どの自治体も「若者」を大切にしていました。
若い世代の意見、若い世代の発想を大事にしているところは、希望に溢れ、必ず発展するものと確信します。
障がい者の方々が働く「がんばりやさんカフェ」。
本日、このカフェにて、障がい者福祉施設等を運営するNPO法人北アルプスの風の皆様と、大町市議会社会文教委員会との意見交換会を開催しました。
障がいを持つお子さんを育ててこられたお母さん方にお集まりいただき、ずっと胸に秘められた思いを、お話しいただきました。
お子さんと言っても、すでに成人した方も多く、お母さんが一人で抱きかかえてお風呂に入れたりできないご家庭も多くなってきています。
お母さんたちご家族も年齢を重ねていく中で、お子さんの将来を案じる思いは切実です。
高齢者の介護については、これまでの地域包括ケアシステムの取り組みにより、まだまだ課題はあるものの、日本全国隅々まで、「高齢者が住み慣れた地域で自分らしく生活することができる環境」が整いつつあります。
しかし、同じケアを必要とする「子ども」たちやそのご家族に対する福祉環境は、まだまだ課題が多く、地域による格差も大きいと言わざるを得ません。
長野県は、障がい者福祉に対する取り組みが全国でも先進的であると言われますが、それは決して長野県の障がい者福祉が満遍(まんべん)なく充実しているというわけではありません。
大北地域の障がい者福祉についても、特に医療的なケアを必要とする重度の心身障がいをもつ子どもたちへのサービスは、大きな課題となっています。
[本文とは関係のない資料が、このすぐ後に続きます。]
import Mathlib
import Summits.AtomisticToContinuum.FouriersLaw.Theses.EmbeddedDrudeMourre
import Summits.AtomisticToContinuum.FouriersLaw.Theorems.EmbeddedDrudeMourreDrudeDissolutionStubExcursionSecondDifferenceGradientFloorFar
import Summits.AtomisticToContinuum.FouriersLaw.Theorems.EmbeddedDrudeMourreDrudeDissolutionStubExcursionSecondDifferenceGradientFloorCornerAux
import HarnessLib

/-!
# Geometry of the free pair resonance for stub B1b″ of line `kinetic-polymer-gas-on-the-time-axis`:
# the Morse gradient floor at the two extremal critical points of `Ω`
(crux `EmbeddedDrudeMourre.DrudeDissolution`, item stmt-AtomisticToContinuum-12593; `--supports` file, closes
nothing; lead c13, sub-goal M5b-corner of the B1b″ plan)

WHAT. `resonanceFn_gradient_floor_corner`: for `ω₂ > 0` there are `r, c > 0` such that, with `Ω` read at
`p = (k₁,(k₃,k₂))`, `‖DΩ(p)‖ ≥ c·‖p − p₀‖` whenever `‖p − p₀‖ < r`, for every `2πℤ³`-translate `p₀` of the two
extremal critical points `(k₁,k₂,k₃) = (0,0,π)` (global minimum `−2(ω(π)−ω(0))`) and `(π,π,0)` (global maximum) —
i.e. the two isolated critical points of `Ω` are NON-DEGENERATE (Morse), with the explicit constant
`c = 1/(6 ω(π)) = 1/(6√(ω₂+4))`. With `resonanceFn_gradient_floor_far` (the bulk) this leaves only the co-moving
curves in the exchange planes (Morse–Bott, M5b-curve) for the gradient-floor input of the second-difference estimate.

HOW. Near `(0,0,π)` write `(k₁,k₂,k₃) = (a, b, π+c)`; the group velocity satisfies `v(x) = x/ω(0) + o(x)` and
`v(π+x) = −x/ω(π) + o(x)` (`hasDerivAt_groupVelocity` at `0` and `π`), so the three partials of `Ω` are
`a/ω₀ + (a+b−c)/ω_π`, `b/ω₀ + (a+b−c)/ω_π`, `(2c−a−b)/ω_π` up to `ε(|a|+|b|+|c|)`; pairing with `(a,b,c)` gives the
Hessian form `(a²+b²)/ω₀ + ((a+b−c)² + c²)/ω_π ≥ (a²+b²+c²)/ω_π`, whence `max|∂ⱼΩ| ≥ ‖(a,b,c)‖_∞/(6ω_π)` once
`18ε ≤ 1/ω_π` (`corner_floor_alg`); the corner `(π,π,0)` is the same computation with `ω₀ ↔ ω_π` and all signs
flipped. Periodicity (`fderiv_resonanceFn₃_add_int_mul`) moves `p₀` to any `2πℤ³`-translate.
-/

noncomputable section

open Set Real Topology Filter Asymptotics
open Literature.MathematicalPhysics.KineticTheory
open Literature.MathematicalPhysics.KineticTheory.PhononBoltzmann

namespace Summit.AtomisticToContinuum.FouriersLaw.Theorems.DrudeDissolution.KineticPolymerGasOnTheTimeAxis

/-! ### The local Morse floors at the two corners -/

/-- **Local Morse floor at the minimum `(k₁,k₂,k₃) = (0,0,π)`.** For `ω₂ > 0` there are `r, c > 0` with
`c·max(|a|,|c′|,|b|) ≤ ‖DΩ(a, π + c′, b)‖` whenever `|a|, |b|, |c′| < r` (`Ω` read at `p = (k₁,(k₃,k₂))`).
[folklore] -/
theorem resonanceFn_gradient_floor_corner_min {ω₂ : ℝ} (hω : 0 < ω₂) :
    ∃ r c : ℝ, 0 < r ∧ 0 < c ∧ ∀ a b c' : ℝ, |a| < r → |b| < r → |c'| < r →
      c * max |a| (max |c'| |b|) ≤
        ‖fderiv ℝ (fun q : ℝ × ℝ × ℝ => resonanceFn ω₂ q.1 q.2.2 q.2.1) (a, Real.pi + c', b)‖ := by
  have hd0 : 0 < dispersion ω₂ 0 := dispersion_pos hω 0
  have hdπ : 0 < dispersion ω₂ Real.pi := dispersion_pos hω Real.pi
  have hα : 0 < 1 / dispersion ω₂ 0 := by positivity
  have hβ : 0 < 1 / dispersion ω₂ Real.pi := by positivity
  have hmin : 0 < min (1 / dispersion ω₂ 0) (1 / dispersion ω₂ Real.pi) := lt_min hα hβ
  -- Taylor tolerance `ε/2` with `ε = min/18`
  obtain ⟨δ, hδ, hT⟩ := groupVelocity_taylor_edges hω
    (half_pos (div_pos hmin (by norm_num : (0 : ℝ) < 18)))
  have hvper := groupVelocity_periodic ω₂
  refine ⟨δ / 3, min (1 / dispersion ω₂ 0) (1 / dispersion ω₂ Real.pi) / 6, by positivity, by positivity,
    fun a b c ha hb hc => ?_⟩
  obtain ⟨e1, e3, e2⟩ := fderiv_resonanceFn₃_apply_basis hω (a, Real.pi + c, b)
  obtain ⟨b1, b3, b2⟩ := abs_fderiv_apply_basis_le
    (fderiv ℝ (fun q : ℝ × ℝ × ℝ => resonanceFn ω₂ q.1 q.2.2 q.2.1) (a, Real.pi + c, b))
  simp only at e1 e2 e3
  -- `k₄ = a + b − (π + c) ≡ π + (a + b − c)`
  have hk4 : groupVelocity ω₂ (a + b - (Real.pi + c)) = groupVelocity ω₂ (Real.pi + (a + b - c)) := by
    have := hvper.sub_eq (Real.pi + (a + b - c))
    rw [show Real.pi + (a + b - c) - 2 * Real.pi = a + b - (Real.pi + c) by ring] at this
    exact this
  rw [hk4] at e1 e2 e3
  -- Taylor control of the four velocities
  have hs : |a + b - c| ≤ |a| + |b| + |c| :=
    (abs_sub _ _).trans (by linarith [abs_add_le a b])
  have habc : |a + b - c| < δ := by linarith
  have hδ3 : δ / 3 ≤ δ := by linarith
  obtain ⟨ta, -⟩ := hT a (ha.trans_le hδ3)
  obtain ⟨tb, -⟩ := hT b (hb.trans_le hδ3)
  obtain ⟨-, tc⟩ := hT c (hc.trans_le hδ3)
  obtain ⟨-, t4⟩ := hT (a + b - c) habc
  have hε0 : 0 ≤ min (1 / dispersion ω₂ 0) (1 / dispersion ω₂ Real.pi) / 18 / 2 := by positivity
  -- the three approximate linear forms
  have h1 : |fderiv ℝ (fun q : ℝ × ℝ × ℝ => resonanceFn ω₂ q.1 q.2.2 q.2.1) (a, Real.pi + c, b) (1, 0, 0) -
      (1 / dispersion ω₂ 0 * a + 1 / dispersion ω₂ Real.pi * (a + b - c))| ≤
      min (1 / dispersion ω₂ 0) (1 / dispersion ω₂ Real.pi) / 18 * (|a| + |b| + |c|) := by
    rw [e1, show groupVelocity ω₂ a - groupVelocity ω₂ (Real.pi + (a + b - c)) -
        (1 / dispersion ω₂ 0 * a + 1 / dispersion ω₂ Real.pi * (a + b - c)) =
        (groupVelocity ω₂ a - a / dispersion ω₂ 0) -
          (groupVelocity ω₂ (Real.pi + (a + b - c)) + (a + b - c) / dispersion ω₂ Real.pi) by ring]
    refine (abs_sub _ _).trans ((add_le_add ta t4).trans ?_)
    nlinarith [abs_nonneg a, abs_nonneg b, abs_nonneg c]
  have h2 : |fderiv ℝ (fun q : ℝ × ℝ × ℝ => resonanceFn ω₂ q.1 q.2.2 q.2.1) (a, Real.pi + c, b) (0, 0, 1) -
      (1 / dispersion ω₂ 0 * b + 1 / dispersion ω₂ Real.pi * (a + b - c))| ≤
      min (1 / dispersion ω₂ 0) (1 / dispersion ω₂ Real.pi) / 18 * (|a| + |b| + |c|) := by
    rw [e2, show groupVelocity ω₂ b - groupVelocity ω₂ (Real.pi + (a + b - c)) -
        (1 / dispersion ω₂ 0 * b + 1 / dispersion ω₂ Real.pi * (a + b - c)) =
        (groupVelocity ω₂ b - b / dispersion ω₂ 0) -
          (groupVelocity ω₂ (Real.pi + (a + b - c)) + (a + b - c) / dispersion ω₂ Real.pi) by ring]
    refine (abs_sub _ _).trans ((add_le_add tb t4).trans ?_)
    nlinarith [abs_nonneg a, abs_nonneg b, abs_nonneg c]
  have h3 : |fderiv ℝ (fun q : ℝ × ℝ × ℝ => resonanceFn ω₂ q.1 q.2.2 q.2.1) (a, Real.pi + c, b) (0, 1, 0) -
      1 / dispersion ω₂ Real.pi * (2 * c - a - b)| ≤
      min (1 / dispersion ω₂ 0) (1 / dispersion ω₂ Real.pi) / 18 * (|a| + |b| + |c|) := by
    rw [e3, show groupVelocity ω₂ (Real.pi + (a + b - c)) - groupVelocity ω₂ (Real.pi + c) -
        1 / dispersion ω₂ Real.pi * (2 * c - a - b) =
        (groupVelocity ω₂ (Real.pi + (a + b - c)) + (a + b - c) / dispersion ω₂ Real.pi) -
          (groupVelocity ω₂ (Real.pi + c) + c / dispersion ω₂ Real.pi) by ring]
    refine (abs_sub _ _).trans ((add_le_add t4 tc).trans ?_)
    nlinarith [abs_nonneg a, abs_nonneg b, abs_nonneg c]
  have key := corner_floor_alg hα hβ (by positivity) (by linarith) h1 h2 h3
  rw [max_comm |b| |c|] at key
  exact key.trans (max_le b1 (max_le b2 b3))

/-- **Local Morse floor at the maximum `(k₁,k₂,k₃) = (π,π,0)`.** For `ω₂ > 0` there are `r, c > 0` with
`c·max(|a|,|c′|,|b|) ≤ ‖DΩ(π + a, c′, π + b)‖` whenever `|a|, |b|, |c′| < r`. [folklore] -/
theorem resonanceFn_gradient_floor_corner_max {ω₂ : ℝ} (hω : 0 < ω₂) :
    ∃ r c : ℝ, 0 < r ∧ 0 < c ∧ ∀ a b c' : ℝ, |a| < r → |b| < r → |c'| < r →
      c * max |a| (max |c'| |b|) ≤
        ‖fderiv ℝ (fun q : ℝ × ℝ × ℝ => resonanceFn ω₂ q.1 q.2.2 q.2.1) (Real.pi + a, c', Real.pi + b)‖ := by
  have hd0 : 0 < dispersion ω₂ 0 := dispersion_pos hω 0
  have hdπ : 0 < dispersion ω₂ Real.pi := dispersion_pos hω Real.pi
  have hα : 0 < 1 / dispersion ω₂ Real.pi := by positivity
  have hβ : 0 < 1 / dispersion ω₂ 0 := by positivity
  have hmin : 0 < min (1 / dispersion ω₂ Real.pi) (1 / dispersion ω₂ 0) := lt_min hα hβ
  obtain ⟨δ, hδ, hT⟩ := groupVelocity_taylor_edges hω
    (half_pos (div_pos hmin (by norm_num : (0 : ℝ) < 18)))
  have hvper := groupVelocity_periodic ω₂
  refine ⟨δ / 3, min (1 / dispersion ω₂ Real.pi) (1 / dispersion ω₂ 0) / 6, by positivity, by positivity,
    fun a b c ha hb hc => ?_⟩
  obtain ⟨e1, e3, e2⟩ := fderiv_resonanceFn₃_apply_basis hω (Real.pi + a, c, Real.pi + b)
  obtain ⟨b1, b3, b2⟩ := abs_fderiv_apply_basis_le
    (fderiv ℝ (fun q : ℝ × ℝ × ℝ => resonanceFn ω₂ q.1 q.2.2 q.2.1) (Real.pi + a, c, Real.pi + b))
  simp only at e1 e2 e3
  -- `k₄ = (π + a) + (π + b) − c = (a + b − c) + 2π`
  have hk4 : groupVelocity ω₂ (Real.pi + a + (Real.pi + b) - c) = groupVelocity ω₂ (a + b - c) := by
    have := hvper (a + b - c)
    rw [show a + b - c + 2 * Real.pi = Real.pi + a + (Real.pi + b) - c by ring] at this
    exact this
  rw [hk4] at e1 e2 e3
  have hs : |a + b - c| ≤ |a| + |b| + |c| :=
    (abs_sub _ _).trans (by linarith [abs_add_le a b])
  have habc : |a + b - c| < δ := by linarith
  have hδ3 : δ / 3 ≤ δ := by linarith
  obtain ⟨-, ta⟩ := hT a (ha.trans_le hδ3)
  obtain ⟨-, tb⟩ := hT b (hb.trans_le hδ3)
  obtain ⟨tc, -⟩ := hT c (hc.trans_le hδ3)
  obtain ⟨t4, -⟩ := hT (a + b - c) habc
  have hε0 : 0 ≤ min (1 / dispersion ω₂ Real.pi) (1 / dispersion ω₂ 0) / 18 / 2 := by positivity
  -- the NEGATED partials fit the template with `α = 1/ω(π)`, `β = 1/ω(0)`
  have h1 : |-(fderiv ℝ (fun q : ℝ × ℝ × ℝ => resonanceFn ω₂ q.1 q.2.2 q.2.1) (Real.pi + a, c, Real.pi + b)
        (1, 0, 0)) - (1 / dispersion ω₂ Real.pi * a + 1 / dispersion ω₂ 0 * (a + b - c))| ≤
      min (1 / dispersion ω₂ Real.pi) (1 / dispersion ω₂ 0) / 18 * (|a| + |b| + |c|) := by
    rw [e1, show -(groupVelocity ω₂ (Real.pi + a) - groupVelocity ω₂ (a + b - c)) -
        (1 / dispersion ω₂ Real.pi * a + 1 / dispersion ω₂ 0 * (a + b - c)) =
        (groupVelocity ω₂ (a + b - c) - (a + b - c) / dispersion ω₂ 0) -
          (groupVelocity ω₂ (Real.pi + a) + a / dispersion ω₂ Real.pi) by ring]
    refine (abs_sub _ _).trans ((add_le_add t4 ta).trans ?_)
    nlinarith [abs_nonneg a, abs_nonneg b, abs_nonneg c]
  have h2 : |-(fderiv ℝ (fun q : ℝ × ℝ × ℝ => resonanceFn ω₂ q.1 q.2.2 q.2.1) (Real.pi + a, c, Real.pi + b)
        (0, 0, 1)) - (1 / dispersion ω₂ Real.pi * b + 1 / dispersion ω₂ 0 * (a + b - c))| ≤
      min (1 / dispersion ω₂ Real.pi) (1 / dispersion ω₂ 0) / 18 * (|a| + |b| + |c|) := by
    rw [e2, show -(groupVelocity ω₂ (Real.pi + b) - groupVelocity ω₂ (a + b - c)) -
        (1 / dispersion ω₂ Real.pi * b + 1 / dispersion ω₂ 0 * (a + b - c)) =
        (groupVelocity ω₂ (a + b - c) - (a + b - c) / dispersion ω₂ 0) -
          (groupVelocity ω₂ (Real.pi + b) + b / dispersion ω₂ Real.pi) by ring]
    refine (abs_sub _ _).trans ((add_le_add t4 tb).trans ?_)
    nlinarith [abs_nonneg a, abs_nonneg b, abs_nonneg c]
  have h3 : |-(fderiv ℝ (fun q : ℝ × ℝ × ℝ => resonanceFn ω₂ q.1 q.2.2 q.2.1) (Real.pi + a, c, Real.pi + b)
        (0, 1, 0)) - 1 / dispersion ω₂ 0 * (2 * c - a - b)| ≤
      min (1 / dispersion ω₂ Real.pi) (1 / dispersion ω₂ 0) / 18 * (|a| + |b| + |c|) := by
    rw [e3, show -(groupVelocity ω₂ (a + b - c) - groupVelocity ω₂ c) - 1 / dispersion ω₂ 0 * (2 * c - a - b) =
        (groupVelocity ω₂ c - c / dispersion ω₂ 0) -
          (groupVelocity ω₂ (a + b - c) - (a + b - c) / dispersion ω₂ 0) by ring]
    refine (abs_sub _ _).trans ((add_le_add tc t4).trans ?_)
    nlinarith [abs_nonneg a, abs_nonneg b, abs_nonneg c]
  have key := corner_floor_alg hα hβ (by positivity) (by linarith) h1 h2 h3
  rw [abs_neg, abs_neg, abs_neg, max_comm |b| |c|] at key
  exact key.trans (max_le b1 (max_le b2 b3))

/-! ### The Morse floor at all translates of the two corners -/

/-- **Registered sub-goal `resonanceFn_gradient_floor_corner` (M5b-corner of stub B1b″): the two extremal critical
points of the free pair resonance are non-degenerate.** For `ω₂ > 0` there are `r, c > 0` such that for every
`n₁ n₂ n₃ ∈ ℤ` and every `p = (k₁,(k₃,k₂)) ∈ ℝ³`: if `‖p − p₀‖ < r` then `c‖p − p₀‖ ≤ ‖DΩ(p)‖`, both for
`p₀ = (2πn₁, (π + 2πn₃, 2πn₂))` (the minimum `(k₁,k₂,k₃) = (0,0,π)` mod `2π`) and for
`p₀ = (π + 2πn₁, (2πn₃, π + 2πn₂))` (the maximum `(π,π,0)` mod `2π`). (`‖·‖` is the sup norm of `ℝ × ℝ × ℝ`.)
[folklore] -/
theorem resonanceFn_gradient_floor_corner :
    ∀ ω₂ : ℝ, 0 < ω₂ → ∃ r c : ℝ, 0 < r ∧ 0 < c ∧ ∀ (n₁ n₂ n₃ : ℤ) (p : ℝ × ℝ × ℝ),
      (‖p - (2 * Real.pi * n₁, Real.pi + 2 * Real.pi * n₃, 2 * Real.pi * n₂)‖ < r →
        c * ‖p - (2 * Real.pi * n₁, Real.pi + 2 * Real.pi * n₃, 2 * Real.pi * n₂)‖ ≤
          ‖fderiv ℝ (fun q : ℝ × ℝ × ℝ => resonanceFn ω₂ q.1 q.2.2 q.2.1) p‖) ∧
      (‖p - (Real.pi + 2 * Real.pi * n₁, 2 * Real.pi * n₃, Real.pi + 2 * Real.pi * n₂)‖ < r →
        c * ‖p - (Real.pi + 2 * Real.pi * n₁, 2 * Real.pi * n₃, Real.pi + 2 * Real.pi * n₂)‖ ≤
          ‖fderiv ℝ (fun q : ℝ × ℝ × ℝ => resonanceFn ω₂ q.1 q.2.2 q.2.1) p‖) := by
  intro ω₂ hω
  obtain ⟨r₁, c₁, hr₁, hc₁, hmin⟩ := resonanceFn_gradient_floor_corner_min hω
  obtain ⟨r₂, c₂, hr₂, hc₂, hmax⟩ := resonanceFn_gradient_floor_corner_max hω
  refine ⟨min r₁ r₂, min c₁ c₂, lt_min hr₁ hr₂, lt_min hc₁ hc₂, fun n₁ n₂ n₃ p => ⟨fun hr => ?_, fun hr => ?_⟩⟩
  · -- the minimum: `p = (a, π + c, b) + 2π(n₁, n₃, n₂)`
    have hn : ‖p - (2 * Real.pi * n₁, Real.pi + 2 * Real.pi * n₃, 2 * Real.pi * n₂)‖ =
        max |p.1 - 2 * Real.pi * n₁| (max |p.2.1 - (Real.pi + 2 * Real.pi * n₃)| |p.2.2 - 2 * Real.pi * n₂|) := by
      simp only [Prod.norm_def, Prod.fst_sub, Prod.snd_sub, Real.norm_eq_abs]
    have hlt := lt_of_lt_of_le hr (min_le_left _ _)
    rw [hn] at hlt
    have ha : |p.1 - 2 * Real.pi * n₁| < r₁ := lt_of_le_of_lt (le_max_left _ _) hlt
    have hc : |p.2.1 - (Real.pi + 2 * Real.pi * n₃)| < r₁ :=
      lt_of_le_of_lt ((le_max_left _ _).trans (le_max_right _ _)) hlt
    have hb : |p.2.2 - 2 * Real.pi * n₂| < r₁ :=
      lt_of_le_of_lt ((le_max_right _ _).trans (le_max_right _ _)) hlt
    have h := hmin _ _ _ ha hb hc
    have hp : p = ((p.1 - 2 * Real.pi * n₁, Real.pi + (p.2.1 - (Real.pi + 2 * Real.pi * n₃)),
        p.2.2 - 2 * Real.pi * n₂) : ℝ × ℝ × ℝ) + (2 * Real.pi * n₁, 2 * Real.pi * n₃, 2 * Real.pi * n₂) := by
      ext <;> simp only [Prod.fst_add, Prod.snd_add] <;> ring
    have hder := fderiv_resonanceFn₃_add_int_mul ω₂ ((p.1 - 2 * Real.pi * n₁,
      Real.pi + (p.2.1 - (Real.pi + 2 * Real.pi * n₃)), p.2.2 - 2 * Real.pi * n₂) : ℝ × ℝ × ℝ) n₁ n₂ n₃
    rw [← hp] at hder
    rw [hder, hn]
    refine le_trans ?_ h
    exact mul_le_mul_of_nonneg_right (min_le_left _ _) (by positivity)
  · -- the maximum: `p = (π + a, c, π + b) + 2π(n₁, n₃, n₂)`
    have hn : ‖p - (Real.pi + 2 * Real.pi * n₁, 2 * Real.pi * n₃, Real.pi + 2 * Real.pi * n₂)‖ =
        max |p.1 - (Real.pi + 2 * Real.pi * n₁)| (max |p.2.1 - 2 * Real.pi * n₃| |p.2.2 - (Real.pi + 2 * Real.pi * n₂)|) := by
      simp only [Prod.norm_def, Prod.fst_sub, Prod.snd_sub, Real.norm_eq_abs]
    have hlt := lt_of_lt_of_le hr (min_le_right _ _)
    rw [hn] at hlt
    have ha : |p.1 - (Real.pi + 2 * Real.pi * n₁)| < r₂ := lt_of_le_of_lt (le_max_left _ _) hlt
    have hc : |p.2.1 - 2 * Real.pi * n₃| < r₂ :=
      lt_of_le_of_lt ((le_max_left _ _).trans (le_max_right _ _)) hlt
    have hb : |p.2.2 - (Real.pi + 2 * Real.pi * n₂)| < r₂ :=
      lt_of_le_of_lt ((le_max_right _ _).trans (le_max_right _ _)) hlt
    have h := hmax _ _ _ ha hb hc
    have hp : p = ((Real.pi + (p.1 - (Real.pi + 2 * Real.pi * n₁)), p.2.1 - 2 * Real.pi * n₃,
        Real.pi + (p.2.2 - (Real.pi + 2 * Real.pi * n₂))) : ℝ × ℝ × ℝ) +
        (2 * Real.pi * n₁, 2 * Real.pi * n₃, 2 * Real.pi * n₂) := by
      ext <;> simp only [Prod.fst_add, Prod.snd_add] <;> ring
    have hder := fderiv_resonanceFn₃_add_int_mul ω₂ ((Real.pi + (p.1 - (Real.pi + 2 * Real.pi * n₁)),
      p.2.1 - 2 * Real.pi * n₃, Real.pi + (p.2.2 - (Real.pi + 2 * Real.pi * n₂))) : ℝ × ℝ × ℝ) n₁ n₂ n₃
    rw [← hp] at hder
    rw [hder, hn]
    refine le_trans ?_ h
    exact mul_le_mul_of_nonneg_right (min_le_right _ _) (by positivity)

end Summit.AtomisticToContinuum.FouriersLaw.Theorems.DrudeDissolution.KineticPolymerGasOnTheTimeAxis

end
今日参加された一人のお母さんは、最近ご自身が10日ほど入院され、地元の福祉事業所さんにお子さんを預かっていただき本当に助かりましたと、涙を浮かべながらお話ししてくださいました。しかし、重度の障がいを持つお子さんについては、地元の福祉事業所さんではお預かりが難しく、大きな課題となっているのです。
障がいを持たれたご家族を持つご家庭は、障がい者のいないご家庭には分からない悩みや苦しみを抱えて、声を上げることなく生活されているのです。
今日は、切実なお母さんたちのお声をお聞きし、大町市の障がい者福祉の向上に向けて全力で取り組んでいくことを、心から深く決意しました。
20日、糸魚川市へ。
長年にわたる糸魚川市議会と大町市議会の交流が続いています。
今回も米田糸魚川市長には、大変にお忙しい中「大町・糸魚川二市議会議員連盟協議会」にてご挨拶いただきました。
議会のICT化に積極的に取り組む糸魚川市議会。
すでにタブレットの導入が始まっています。
ペーパーレス化はもちろん、何よりも議員活動の活性化に大きく寄与するのがこのタブレットの導入です。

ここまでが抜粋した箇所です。